/-! ### Connected objects of `B^temp(Π, Π°)` are exactly the single orbits -/

/-- A connected object of `B^temp(Π, Π°)` is a single `Π`-orbit: otherwise it is the coproduct, in
`B^temp(Π, Π°)`, of an orbit and its (stable) complement, both non-initial (FrdII Ex. 1.3 (i),
the description of `E⁰` underlying p. 11). [cite: MochizukiFrdII2008, Ex 1.3 (i) p.11] -/
theorem exists_ρ_eq_of_isConnectedObj (T : BTempRel G H) (hT : IsConnectedObj T)
    (x₀ x : T.obj.obj.V) : ∃ g : G, T.obj.obj.ρ g x₀ = x := by
  classical
  letI : MulAction G T.obj.obj.V := Action.instMulAction T.obj.obj
  by_contra hx
  obtain ⟨t⟩ := T.property
  -- sub-`Π`-sets as objects of `B^temp(Π, Π°)`, with their inclusions
  let BA : SubMulAction G T.obj.obj.V → Action (Type u) G := fun S =>
    { V := S, ρ := (Action.ofMulAction G S).ρ }
  let ιA : ∀ S : SubMulAction G T.obj.obj.V, BA S ⟶ T.obj.obj := fun S =>
    { hom := TypeCat.ofHom fun y : S => (y.1 : T.obj.obj.V)
      comm := fun _ => by
        apply ConcreteCategory.hom_ext
        intro y
        rfl }
  let B : SubMulAction G T.obj.obj.V → BTempRel G H := fun S =>
    ⟨⟨BA S, by
      haveI : Countable T.obj.obj.V := T.obj.property.1
      refine ⟨inferInstanceAs (Countable S), fun (y : S) => ?_⟩
      change IsOpen {g : G | (Action.ofMulAction G S).ρ g y = y}
      have : {g : G | (Action.ofMulAction G S).ρ g y = y} =
          {g : G | T.obj.obj.ρ g y.1 = y.1} := by
        ext g
        simp only [Set.mem_setOf_eq]
        change g • y = y ↔ g • (y.1 : T.obj.obj.V) = y.1
        rw [Subtype.ext_iff, SubMulAction.val_smul]
      rw [this]
      exact T.obj.property.2 y.1⟩, ⟨ιA S ≫ t⟩⟩
  let ι : ∀ S : SubMulAction G T.obj.obj.V, B S ⟶ T := fun S =>
    ObjectProperty.homMk (ObjectProperty.homMk (ιA S))
  -- a sub-`Π`-set with a point is not initial
  have hne : ∀ (S : SubMulAction G T.obj.obj.V) (_ : S), IsNonemptyObj (B S) := fun S y =>
    isNonemptyObj_of_nonempty (B S) y
  -- the orbit of `x₀` and its complement
  let S : SubMulAction G T.obj.obj.V :=
    { carrier := MulAction.orbit G x₀
      smul_mem' := fun g {_} hy => MulAction.mem_orbit_of_mem_orbit g hy }
  let Sc : SubMulAction G T.obj.obj.V :=
    { carrier := (S : Set T.obj.obj.V)ᶜ
      smul_mem' := fun g {y} hy => by
        intro hgy
        apply hy
        have := S.smul_mem g⁻¹ hgy
        rwa [inv_smul_smul] at this }
  have hx' : x ∈ Sc := fun ⟨g, hg⟩ => hx ⟨g, hg⟩
  -- `T = S ⊔ Sc` in `B^temp(Π, Π°)`
  let d : ∀ s : BinaryCofan (B S) (B Sc), T.obj.obj.V → s.pt.obj.obj.V := fun s y =>
    if hy : y ∈ S then s.inl.hom.hom.hom (⟨y, hy⟩ : S) else s.inr.hom.hom.hom (⟨y, hy⟩ : Sc)
  have hd₁ : ∀ s y (hy : y ∈ S), d s y = s.inl.hom.hom.hom (⟨y, hy⟩ : S) := fun s y hy => by
    simp only [d, dif_pos hy]
  have hd₂ : ∀ s y (hy : y ∉ S), d s y = s.inr.hom.hom.hom (⟨y, hy⟩ : Sc) := fun s y hy => by
    simp only [d, dif_neg hy]
  have hcol : Nonempty (IsColimit (BinaryCofan.mk (ι S) (ι Sc))) := by
    refine ⟨BinaryCofan.isColimitMk
      (fun s => ObjectProperty.homMk (ObjectProperty.homMk
        { hom := TypeCat.ofHom (d s)
          comm := fun g => ?_ })) ?_ ?_ ?_⟩
    · apply ConcreteCategory.hom_ext
      intro y
      change d s (g • y) = s.pt.obj.obj.ρ g (d s y)
      by_cases hy : y ∈ S
      · rw [hd₁ s y hy, hd₁ s (g • y) (S.smul_mem g hy)]
        exact ConcreteCategory.congr_hom (s.inl.hom.hom.comm g) (⟨y, hy⟩ : S)
      · rw [hd₂ s y hy, hd₂ s (g • y) (Sc.smul_mem g hy)]
        exact ConcreteCategory.congr_hom (s.inr.hom.hom.comm g) (⟨y, hy⟩ : Sc)
    · intro s
      apply hom_ext_apply
      intro y
      change d s (y.1 : T.obj.obj.V) = s.inl.hom.hom.hom y
      rw [hd₁ s y.1 y.2]
    · intro s
      apply hom_ext_apply
      intro y
      change d s (y.1 : T.obj.obj.V) = s.inr.hom.hom.hom y
      rw [hd₂ s y.1 y.2]
    · intro s m h₁ h₂
      apply hom_ext_apply
      intro y
      change m.hom.hom.hom y = d s y
      by_cases hy : y ∈ S
      · rw [hd₁ s y hy, ← h₁]
        rfl
      · rw [hd₂ s y hy, ← h₂]
        rfl
  -- contradiction with connectedness
  have h := hT.2 _ _ (ι S) (ι Sc) (hne S ⟨x₀, MulAction.mem_orbit_self x₀⟩) (hne Sc ⟨x, hx'⟩)
  exact h.false hcol.some

/-- A connected object of `B^temp(Π, Π°)` has a point (it is non-initial, and the empty `Π`-set is
initial). (Step of the verification of FrdII Ex. 1.3 (i).)
[cite: MochizukiFrdII2008, Ex 1.3 (i) p.11] -/
theorem nonempty_of_isConnectedObj (T : BTempRel G H) (hT : IsConnectedObj T) :
    Nonempty T.obj.obj.V :=
  nonempty_of_isNonemptyObj T hT.1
****************************************
• _To do_: Go through the records and show every line with the string "simp" in it.

• _Task solution_:
        simp only [Set.mem_setOf_eq]
    simp only [d, dif_pos hy]
    simp only [d, dif_neg hy]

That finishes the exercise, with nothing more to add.